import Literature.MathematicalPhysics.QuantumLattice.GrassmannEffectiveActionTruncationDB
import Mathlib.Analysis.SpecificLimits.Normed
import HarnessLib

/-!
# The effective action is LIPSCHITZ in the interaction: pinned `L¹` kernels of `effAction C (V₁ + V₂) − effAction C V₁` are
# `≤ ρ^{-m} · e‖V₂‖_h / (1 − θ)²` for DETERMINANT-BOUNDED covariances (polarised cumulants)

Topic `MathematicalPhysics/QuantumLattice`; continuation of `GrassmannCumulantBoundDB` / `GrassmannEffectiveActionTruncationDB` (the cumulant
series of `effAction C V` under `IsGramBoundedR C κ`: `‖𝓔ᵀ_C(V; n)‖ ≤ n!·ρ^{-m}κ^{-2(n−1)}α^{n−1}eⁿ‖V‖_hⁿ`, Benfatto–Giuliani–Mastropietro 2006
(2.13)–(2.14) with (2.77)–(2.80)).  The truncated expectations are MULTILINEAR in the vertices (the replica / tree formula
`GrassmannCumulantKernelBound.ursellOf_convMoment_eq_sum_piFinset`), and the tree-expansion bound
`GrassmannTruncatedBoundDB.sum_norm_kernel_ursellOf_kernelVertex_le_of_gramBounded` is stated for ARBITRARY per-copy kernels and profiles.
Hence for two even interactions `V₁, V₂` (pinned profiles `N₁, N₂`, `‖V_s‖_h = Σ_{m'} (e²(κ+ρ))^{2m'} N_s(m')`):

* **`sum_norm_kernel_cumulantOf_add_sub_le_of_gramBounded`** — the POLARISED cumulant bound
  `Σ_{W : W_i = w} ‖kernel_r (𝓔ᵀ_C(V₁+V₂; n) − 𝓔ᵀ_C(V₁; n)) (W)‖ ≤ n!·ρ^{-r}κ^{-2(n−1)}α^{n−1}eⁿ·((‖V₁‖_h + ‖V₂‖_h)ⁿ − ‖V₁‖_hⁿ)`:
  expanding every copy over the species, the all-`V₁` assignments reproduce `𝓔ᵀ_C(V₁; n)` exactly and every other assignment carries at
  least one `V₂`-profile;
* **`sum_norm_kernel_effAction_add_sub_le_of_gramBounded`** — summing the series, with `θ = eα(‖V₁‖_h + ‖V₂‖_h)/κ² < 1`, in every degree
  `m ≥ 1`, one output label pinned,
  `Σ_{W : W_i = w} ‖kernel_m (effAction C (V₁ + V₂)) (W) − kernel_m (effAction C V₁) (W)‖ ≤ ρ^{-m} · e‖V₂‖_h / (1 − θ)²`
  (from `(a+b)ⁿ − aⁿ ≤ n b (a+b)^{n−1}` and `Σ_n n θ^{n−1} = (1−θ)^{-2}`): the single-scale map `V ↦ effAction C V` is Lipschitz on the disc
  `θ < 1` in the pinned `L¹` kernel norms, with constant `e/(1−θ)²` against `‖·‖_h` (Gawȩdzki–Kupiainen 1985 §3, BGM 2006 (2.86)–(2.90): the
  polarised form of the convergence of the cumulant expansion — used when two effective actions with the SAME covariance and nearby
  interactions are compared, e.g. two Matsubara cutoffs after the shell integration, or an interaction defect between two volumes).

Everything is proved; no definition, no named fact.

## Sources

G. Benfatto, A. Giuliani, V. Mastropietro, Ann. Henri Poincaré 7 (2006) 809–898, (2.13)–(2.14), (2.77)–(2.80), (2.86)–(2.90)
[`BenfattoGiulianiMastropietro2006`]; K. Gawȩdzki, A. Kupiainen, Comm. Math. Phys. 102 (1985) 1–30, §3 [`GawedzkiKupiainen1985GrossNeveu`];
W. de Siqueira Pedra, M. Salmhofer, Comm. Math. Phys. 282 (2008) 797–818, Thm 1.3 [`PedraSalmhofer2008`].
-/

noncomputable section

※

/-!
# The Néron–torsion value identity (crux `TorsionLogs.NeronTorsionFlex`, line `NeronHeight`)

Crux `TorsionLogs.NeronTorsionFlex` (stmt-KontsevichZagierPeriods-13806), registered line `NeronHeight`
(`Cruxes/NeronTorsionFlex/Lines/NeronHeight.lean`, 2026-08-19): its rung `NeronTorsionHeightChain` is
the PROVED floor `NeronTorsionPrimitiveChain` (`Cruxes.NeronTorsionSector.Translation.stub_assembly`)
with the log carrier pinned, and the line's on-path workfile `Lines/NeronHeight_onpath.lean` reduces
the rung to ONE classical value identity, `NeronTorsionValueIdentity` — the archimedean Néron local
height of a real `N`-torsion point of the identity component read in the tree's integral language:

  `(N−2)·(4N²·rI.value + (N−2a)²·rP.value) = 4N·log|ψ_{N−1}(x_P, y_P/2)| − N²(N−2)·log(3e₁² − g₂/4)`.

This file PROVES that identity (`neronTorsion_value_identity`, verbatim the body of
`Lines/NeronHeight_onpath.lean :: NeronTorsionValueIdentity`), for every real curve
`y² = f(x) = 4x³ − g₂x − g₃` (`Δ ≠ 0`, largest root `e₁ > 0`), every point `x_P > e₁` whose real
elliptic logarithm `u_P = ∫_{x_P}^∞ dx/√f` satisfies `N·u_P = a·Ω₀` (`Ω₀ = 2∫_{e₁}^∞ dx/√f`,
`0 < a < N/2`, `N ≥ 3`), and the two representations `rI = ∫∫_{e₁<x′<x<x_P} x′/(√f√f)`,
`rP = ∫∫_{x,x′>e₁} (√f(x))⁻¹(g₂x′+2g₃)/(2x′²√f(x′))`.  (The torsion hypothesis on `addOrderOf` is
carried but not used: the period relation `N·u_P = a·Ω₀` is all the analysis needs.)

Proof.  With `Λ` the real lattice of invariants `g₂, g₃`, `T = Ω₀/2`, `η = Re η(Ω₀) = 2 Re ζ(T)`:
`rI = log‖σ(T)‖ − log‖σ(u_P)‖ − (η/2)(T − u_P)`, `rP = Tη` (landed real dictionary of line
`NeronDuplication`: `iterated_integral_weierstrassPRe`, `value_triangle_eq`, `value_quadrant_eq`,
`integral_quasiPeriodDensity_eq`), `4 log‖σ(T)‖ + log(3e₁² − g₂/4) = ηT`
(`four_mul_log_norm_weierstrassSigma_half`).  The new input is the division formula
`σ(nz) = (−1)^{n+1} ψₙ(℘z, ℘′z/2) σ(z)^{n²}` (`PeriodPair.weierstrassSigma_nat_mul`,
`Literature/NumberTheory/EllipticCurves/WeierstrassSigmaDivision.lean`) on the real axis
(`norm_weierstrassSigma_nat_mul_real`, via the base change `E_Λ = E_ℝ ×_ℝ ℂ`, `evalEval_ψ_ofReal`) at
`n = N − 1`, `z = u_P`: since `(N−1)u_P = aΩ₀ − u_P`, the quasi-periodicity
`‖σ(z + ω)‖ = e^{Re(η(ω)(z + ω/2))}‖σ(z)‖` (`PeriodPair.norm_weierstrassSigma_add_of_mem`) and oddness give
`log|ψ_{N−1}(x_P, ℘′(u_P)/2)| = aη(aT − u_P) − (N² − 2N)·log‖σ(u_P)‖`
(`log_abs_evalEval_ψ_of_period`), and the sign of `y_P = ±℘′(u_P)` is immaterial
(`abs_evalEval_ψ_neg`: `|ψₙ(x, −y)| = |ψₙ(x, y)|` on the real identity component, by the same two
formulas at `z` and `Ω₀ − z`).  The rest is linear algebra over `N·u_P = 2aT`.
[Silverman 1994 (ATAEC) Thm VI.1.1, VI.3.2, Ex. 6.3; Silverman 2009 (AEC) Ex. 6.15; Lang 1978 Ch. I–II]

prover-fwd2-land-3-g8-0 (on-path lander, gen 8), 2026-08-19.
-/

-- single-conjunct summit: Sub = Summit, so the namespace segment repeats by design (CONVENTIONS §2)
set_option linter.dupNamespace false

※

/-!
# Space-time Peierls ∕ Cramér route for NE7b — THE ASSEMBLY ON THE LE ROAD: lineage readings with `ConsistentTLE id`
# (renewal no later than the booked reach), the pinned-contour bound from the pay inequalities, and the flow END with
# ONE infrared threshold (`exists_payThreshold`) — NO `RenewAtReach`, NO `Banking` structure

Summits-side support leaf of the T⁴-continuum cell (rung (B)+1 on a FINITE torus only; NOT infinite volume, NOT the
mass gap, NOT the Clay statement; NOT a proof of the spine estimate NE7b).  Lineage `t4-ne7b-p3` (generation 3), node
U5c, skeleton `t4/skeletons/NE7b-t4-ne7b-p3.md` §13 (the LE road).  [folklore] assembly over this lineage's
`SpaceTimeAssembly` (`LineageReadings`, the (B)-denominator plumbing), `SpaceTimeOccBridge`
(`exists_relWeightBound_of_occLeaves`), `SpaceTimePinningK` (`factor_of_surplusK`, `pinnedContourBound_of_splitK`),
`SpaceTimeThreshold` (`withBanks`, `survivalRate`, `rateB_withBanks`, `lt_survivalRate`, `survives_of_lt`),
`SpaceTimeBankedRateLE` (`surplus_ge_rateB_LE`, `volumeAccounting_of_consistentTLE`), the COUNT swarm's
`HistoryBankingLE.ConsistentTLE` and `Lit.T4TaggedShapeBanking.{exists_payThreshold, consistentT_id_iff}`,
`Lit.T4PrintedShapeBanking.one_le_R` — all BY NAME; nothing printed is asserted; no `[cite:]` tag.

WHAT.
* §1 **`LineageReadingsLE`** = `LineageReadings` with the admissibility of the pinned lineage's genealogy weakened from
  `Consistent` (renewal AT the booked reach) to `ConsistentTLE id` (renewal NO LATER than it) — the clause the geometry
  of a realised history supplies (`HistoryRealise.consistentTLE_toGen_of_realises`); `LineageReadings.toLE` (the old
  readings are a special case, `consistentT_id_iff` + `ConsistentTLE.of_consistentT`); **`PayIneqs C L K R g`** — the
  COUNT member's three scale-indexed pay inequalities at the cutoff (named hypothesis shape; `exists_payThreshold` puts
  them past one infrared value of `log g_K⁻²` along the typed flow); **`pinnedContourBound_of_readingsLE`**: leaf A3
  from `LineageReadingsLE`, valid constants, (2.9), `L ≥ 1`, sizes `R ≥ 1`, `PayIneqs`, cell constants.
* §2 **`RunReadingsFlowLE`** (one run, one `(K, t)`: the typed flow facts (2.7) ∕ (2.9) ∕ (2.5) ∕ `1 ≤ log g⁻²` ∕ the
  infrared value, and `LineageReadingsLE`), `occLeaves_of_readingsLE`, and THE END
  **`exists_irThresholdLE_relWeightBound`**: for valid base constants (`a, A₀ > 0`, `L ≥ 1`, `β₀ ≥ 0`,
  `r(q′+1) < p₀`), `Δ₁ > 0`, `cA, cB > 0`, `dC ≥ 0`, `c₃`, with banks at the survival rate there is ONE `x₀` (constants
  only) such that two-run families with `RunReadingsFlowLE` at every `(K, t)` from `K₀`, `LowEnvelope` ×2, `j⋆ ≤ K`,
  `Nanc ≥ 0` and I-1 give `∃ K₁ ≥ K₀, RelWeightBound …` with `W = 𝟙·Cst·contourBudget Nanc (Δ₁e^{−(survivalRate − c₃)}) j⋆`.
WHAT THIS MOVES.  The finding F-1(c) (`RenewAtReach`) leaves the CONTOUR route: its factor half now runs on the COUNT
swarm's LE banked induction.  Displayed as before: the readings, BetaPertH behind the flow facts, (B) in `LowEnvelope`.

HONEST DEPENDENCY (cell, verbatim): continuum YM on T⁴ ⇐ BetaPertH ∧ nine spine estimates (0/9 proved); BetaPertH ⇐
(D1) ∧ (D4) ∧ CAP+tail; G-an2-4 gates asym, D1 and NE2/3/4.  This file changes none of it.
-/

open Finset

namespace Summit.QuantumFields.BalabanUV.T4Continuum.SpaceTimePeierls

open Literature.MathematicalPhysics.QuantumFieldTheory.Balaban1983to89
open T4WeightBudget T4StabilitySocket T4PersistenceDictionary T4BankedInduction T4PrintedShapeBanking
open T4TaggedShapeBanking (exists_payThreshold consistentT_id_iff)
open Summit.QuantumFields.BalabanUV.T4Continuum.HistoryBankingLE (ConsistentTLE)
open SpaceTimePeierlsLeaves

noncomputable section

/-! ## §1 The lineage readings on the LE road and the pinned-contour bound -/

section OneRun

※

Aim of the task: All that is wanted is a faithful reproduction of the line above with "aη(aT − u_P)", the line with "set_option linter.dupNamespace false", and every line in between.

Result:
`log|ψ_{N−1}(x_P, ℘′(u_P)/2)| = aη(aT − u_P) − (N² − 2N)·log‖σ(u_P)‖`
(`log_abs_evalEval_ψ_of_period`), and the sign of `y_P = ±℘′(u_P)` is immaterial
(`abs_evalEval_ψ_neg`: `|ψₙ(x, −y)| = |ψₙ(x, y)|` on the real identity component, by the same two
formulas at `z` and `Ω₀ − z`).  The rest is linear algebra over `N·u_P = 2aT`.
[Silverman 1994 (ATAEC) Thm VI.1.1, VI.3.2, Ex. 6.3; Silverman 2009 (AEC) Ex. 6.15; Lang 1978 Ch. I–II]

prover-fwd2-land-3-g8-0 (on-path lander, gen 8), 2026-08-19.
-/

-- single-conjunct summit: Sub = Summit, so the namespace segment repeats by design (CONVENTIONS §2)
set_option linter.dupNamespace false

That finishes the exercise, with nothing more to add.